F5-TTS-Vietnamese-100h
Property | Value |
---|---|
License | CC-BY-NC-SA-4.0 |
Author | hynt |
Training Data | 150 hours Vietnamese speech |
Base Model | F5-TTS_Base |
Model URL | https://huggingface.co/hynt/F5-TTS-Vietnamese-100h |
What is F5-TTS-Vietnamese-100h?
F5-TTS-Vietnamese-100h is a specialized Text-to-Speech model fine-tuned specifically for Vietnamese language synthesis. Built upon the F5-TTS base architecture, this model has been trained on a diverse 150-hour dataset comprising VLSP collections (2021-2023), vietTTS, TeacherDinh-UEH, and curated YouTube content.
Implementation Details
The model was trained on an RTX 3090 GPU with a batch size of 3200 frames, reaching 390,000 training steps.

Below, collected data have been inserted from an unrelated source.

/-- **The exact force of a translation-invariant action is translation covariant**:
`g_κ (V·a) = (g_κ V)·a` for `g_κ V (q) = κ · fderiv ℝ (p ↦ S̃(exp(c p)·V)) 0 (e_q)`. -/
theorem su2ExactForce_translate (a : Site d L) {St : GaugeConfig d L (Matrix.specialUnitaryGroup (Fin 2) ℂ) → ℝ}
    (hSt : ∀ V : GaugeConfig d L (Matrix.specialUnitaryGroup (Fin 2) ℂ), St (fun e : Edge d L => V (e.1 + a, e.2)) = St V) (c κ : ℝ) (V : GaugeConfig d L (Matrix.specialUnitaryGroup (Fin 2) ℂ)) :
    (fun q : Edge d L × Fin 3 => κ * fderiv ℝ (fun p : ((Edge d L × Fin 3) → ℝ) => St ((fun ℓ : Edge d L => gaussUnit (toLp 2
          ![Real.cos (c * Real.sqrt (p (ℓ, 0) ^ 2 + p (ℓ, 1) ^ 2 + p (ℓ, 2) ^ 2)),
            c * Real.sinc (c * Real.sqrt (p (ℓ, 0) ^ 2 + p (ℓ, 1) ^ 2 + p (ℓ, 2) ^ 2)) * p (ℓ, 0),
            c * Real.sinc (c * Real.sqrt (p (ℓ, 0) ^ 2 + p (ℓ, 1) ^ 2 + p (ℓ, 2) ^ 2)) * p (ℓ, 1),
            c * Real.sinc (c * Real.sqrt (p (ℓ, 0) ^ 2 + p (ℓ, 1) ^ 2 + p (ℓ, 2) ^ 2)) * p (ℓ, 2)])) * (fun e : Edge d L => V (e.1 + a, e.2)))) 0 (Pi.single q 1)) =
      (fun q : Edge d L × Fin 3 => (fun q : Edge d L × Fin 3 => κ * fderiv ℝ (fun p : ((Edge d L × Fin 3) → ℝ) => St ((fun ℓ : Edge d L => gaussUnit (toLp 2
          ![Real.cos (c * Real.sqrt (p (ℓ, 0) ^ 2 + p (ℓ, 1) ^ 2 + p (ℓ, 2) ^ 2)),
            c * Real.sinc (c * Real.sqrt (p (ℓ, 0) ^ 2 + p (ℓ, 1) ^ 2 + p (ℓ, 2) ^ 2)) * p (ℓ, 0),
            c * Real.sinc (c * Real.sqrt (p (ℓ, 0) ^ 2 + p (ℓ, 1) ^ 2 + p (ℓ, 2) ^ 2)) * p (ℓ, 1),
            c * Real.sinc (c * Real.sqrt (p (ℓ, 0) ^ 2 + p (ℓ, 1) ^ 2 + p (ℓ, 2) ^ 2)) * p (ℓ, 2)])) * V)) 0 (Pi.single q 1)) ((q.1.1 + a, q.1.2), q.2)) := by
  let Le : ((Edge d L × Fin 3) → ℝ) ≃ₗ[ℝ] ((Edge d L × Fin 3) → ℝ) :=
    { toFun := fun p => (fun q : Edge d L × Fin 3 => p ((q.1.1 - a, q.1.2), q.2)),
      invFun := fun p => (fun q : Edge d L × Fin 3 => p ((q.1.1 + a, q.1.2), q.2)),
      map_add' := fun p p' => rfl,
      map_smul' := fun r p => rfl,
      left_inv := fun p => funext fun q => by simp only [add_sub_cancel_right, Prod.mk.eta],
      right_inv := fun p => funext fun q => by simp only [sub_add_cancel, Prod.mk.eta] }
  let Lc : ((Edge d L × Fin 3) → ℝ) ≃L[ℝ] ((Edge d L × Fin 3) → ℝ) := Le.toContinuousLinearEquiv
  have hLc : ∀ p : ((Edge d L × Fin 3) → ℝ), Lc p = (fun q : Edge d L × Fin 3 => p ((q.1.1 - a, q.1.2), q.2)) := fun p => rfl
  have hcomp : (fun p : ((Edge d L × Fin 3) → ℝ) => St ((fun ℓ : Edge d L => gaussUnit (toLp 2
          ![Real.cos (c * Real.sqrt (p (ℓ, 0) ^ 2 + p (ℓ, 1) ^ 2 + p (ℓ, 2) ^ 2)),
            c * Real.sinc (c * Real.sqrt (p (ℓ, 0) ^ 2 + p (ℓ, 1) ^ 2 + p (ℓ, 2) ^ 2)) * p (ℓ, 0),
            c * Real.sinc (c * Real.sqrt (p (ℓ, 0) ^ 2 + p (ℓ, 1) ^ 2 + p (ℓ, 2) ^ 2)) * p (ℓ, 1),
            c * Real.sinc (c * Real.sqrt (p (ℓ, 0) ^ 2 + p (ℓ, 1) ^ 2 + p (ℓ, 2) ^ 2)) * p (ℓ, 2)])) * (fun e : Edge d L => V (e.1 + a, e.2)))) =
      (fun p : ((Edge d L × Fin 3) → ℝ) => St ((fun ℓ : Edge d L => gaussUnit (toLp 2
          ![Real.cos (c * Real.sqrt (p (ℓ, 0) ^ 2 + p (ℓ, 1) ^ 2 + p (ℓ, 2) ^ 2)),
            c * Real.sinc (c * Real.sqrt (p (ℓ, 0) ^ 2 + p (ℓ, 1) ^ 2 + p (ℓ, 2) ^ 2)) * p (ℓ, 0),
            c * Real.sinc (c * Real.sqrt (p (ℓ, 0) ^ 2 + p (ℓ, 1) ^ 2 + p (ℓ, 2) ^ 2)) * p (ℓ, 1),
            c * Real.sinc (c * Real.sqrt (p (ℓ, 0) ^ 2 + p (ℓ, 1) ^ 2 + p (ℓ, 2) ^ 2)) * p (ℓ, 2)])) * V)) ∘ (⇑Lc) := by
    rw [ftAction_drift_translate a hSt c V]
    rfl
  funext q
  beta_reduce
  rw [hcomp, Lc.comp_right_fderiv, ContinuousLinearEquiv.map_zero, ContinuousLinearMap.comp_apply]
  change κ * fderiv ℝ (fun p : ((Edge d L × Fin 3) → ℝ) => St ((fun ℓ : Edge d L => gaussUnit (toLp 2
          ![Real.cos (c * Real.sqrt (p (ℓ, 0) ^ 2 + p (ℓ, 1) ^ 2 + p (ℓ, 2) ^ 2)),
            c * Real.sinc (c * Real.sqrt (p (ℓ, 0) ^ 2 + p (ℓ, 1) ^ 2 + p (ℓ, 2) ^ 2)) * p (ℓ, 0),
            c * Real.sinc (c * Real.sqrt (p (ℓ, 0) ^ 2 + p (ℓ, 1) ^ 2 + p (ℓ, 2) ^ 2)) * p (ℓ, 1),
            c * Real.sinc (c * Real.sqrt (p (ℓ, 0) ^ 2 + p (ℓ, 1) ^ 2 + p (ℓ, 2) ^ 2)) * p (ℓ, 2)])) * V)) 0 (Lc (Pi.single q 1)) = _
  rw [hLc, single_translate a q]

The training data underwent rigorous preprocessing, including music background removal using Facebook's demucs model, length filtering (1-30 seconds), and text normalization.

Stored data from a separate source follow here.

import Summits.NavierStokesRegularity.NavierStokesRegularity.Theses.OddMorawetz

/-!
# NavierStokesRegularity — route `OddMorawetz`, assembly

Settles `stmt-NavierStokesRegularity-1380` (assembly of route OddMorawetz):

  `OddMorawetzLocal → MorawetzKillsTypeI → NoTypeII → NoBlowupToClay → NavierStokesRegularity`

(the route decl `OddMorawetz.Assembly`). The hypothesis list is, in the same order, the hypothesis
list of the route's deciding theorem
`Summit.NavierStokesRegularity.NavierStokesRegularity.Theses.OddMorawetz.closes`; the proof below is
the same pure logic, written out so that it does not depend on that theorem:
`NoBlowupToClay` reduces Clay (A) to "every finite-energy classical solution on `[0,T)` from a
rapidly decaying datum extends smoothly past `T`"; if such a solution `(u,p)` had no smooth
extension past `T` it would be a maximal smooth solution with lifespan `T`
(`Literature.Analysis.FluidPDE.IsMaximalSmoothSolution` is by definition
`IsClassicalNSSolutionOn (Ico 0 T) ∧ ¬ HasSmoothExtensionPast`), so `NoTypeII` gives the Type-I
rate `IsTypeIBlowup u T`, and then `MorawetzKillsTypeI`, fed with the witnesses `(k, m)` of
`OddMorawetzLocal`, produces a smooth extension past `T` — contradiction. Nothing here is new
mathematics; the open content lives in the cruxes `OddMorawetzLocal`, `MorawetzKillsTypeI` and
`NoTypeII`.
-/

namespace Summit.NavierStokesRegularity.NavierStokesRegularity.Theorems

open Summit.NavierStokesRegularity.NavierStokesRegularity.Theses

/-- Assembly of route OddMorawetz (`stmt-NavierStokesRegularity-1380`):
`OddMorawetzLocal → MorawetzKillsTypeI → NoTypeII → NoBlowupToClay → NavierStokesRegularity`.
Pure logic: apply `NoBlowupToClay`; a classical Leray–Hopf solution from a rapidly decaying datum
with no smooth extension past `T` is maximal
(`IsMaximalSmoothSolution = classical ∧ ¬ HasSmoothExtensionPast`), `NoTypeII` makes it Type I, and
`MorawetzKillsTypeI` applied to the witnesses of `OddMorawetzLocal` extends it past `T`,
contradiction. [folklore] -/
theorem oddMorawetz_assembly_proof : OddMorawetz.Assembly := by
  unfold OddMorawetz.Assembly
  intro hOdd hKill hII hClay
  apply hClay
  intro ν T hν hTpos u p hcl hLH hdec
  by_contra hext
  have hTI : Literature.Analysis.FluidPDE.IsTypeIBlowup u T :=
    hII ν T hν hTpos u p ⟨hcl, hext⟩ hLH hdec
  obtain ⟨k, m, hk, hsm, hhom, hbi, hQ, hpos⟩ := hOdd
  exact hext (hKill k m hk hsm hhom hbi hQ hpos ν T hν hTpos u p hcl hLH hdec hTI)

end Summit.NavierStokesRegularity.NavierStokesRegularity.Theorems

- Comprehensive data cleaning and preprocessing pipeline
- Advanced audio background removal techniques
- Optimized for production-quality speech synthesis
- Institutional access only for research purposes
Core Capabilities
- High-quality Vietnamese speech synthesis
- Support for various text inputs with punctuation
- Adjustable speech speed control
- Integration with multiple vocoder options
Frequently Asked Questions
Q: What makes this model unique?
This model stands out for its extensive training on carefully curated Vietnamese speech data and its specific optimization for the Vietnamese language. The inclusion of diverse speech sources and rigorous preprocessing ensures high-quality output.
Q: What are the recommended use cases?
The model is specifically designed for research purposes in academic or institutional settings. It's ideal for Vietnamese TTS research, speech synthesis experiments, and academic studies in computational linguistics.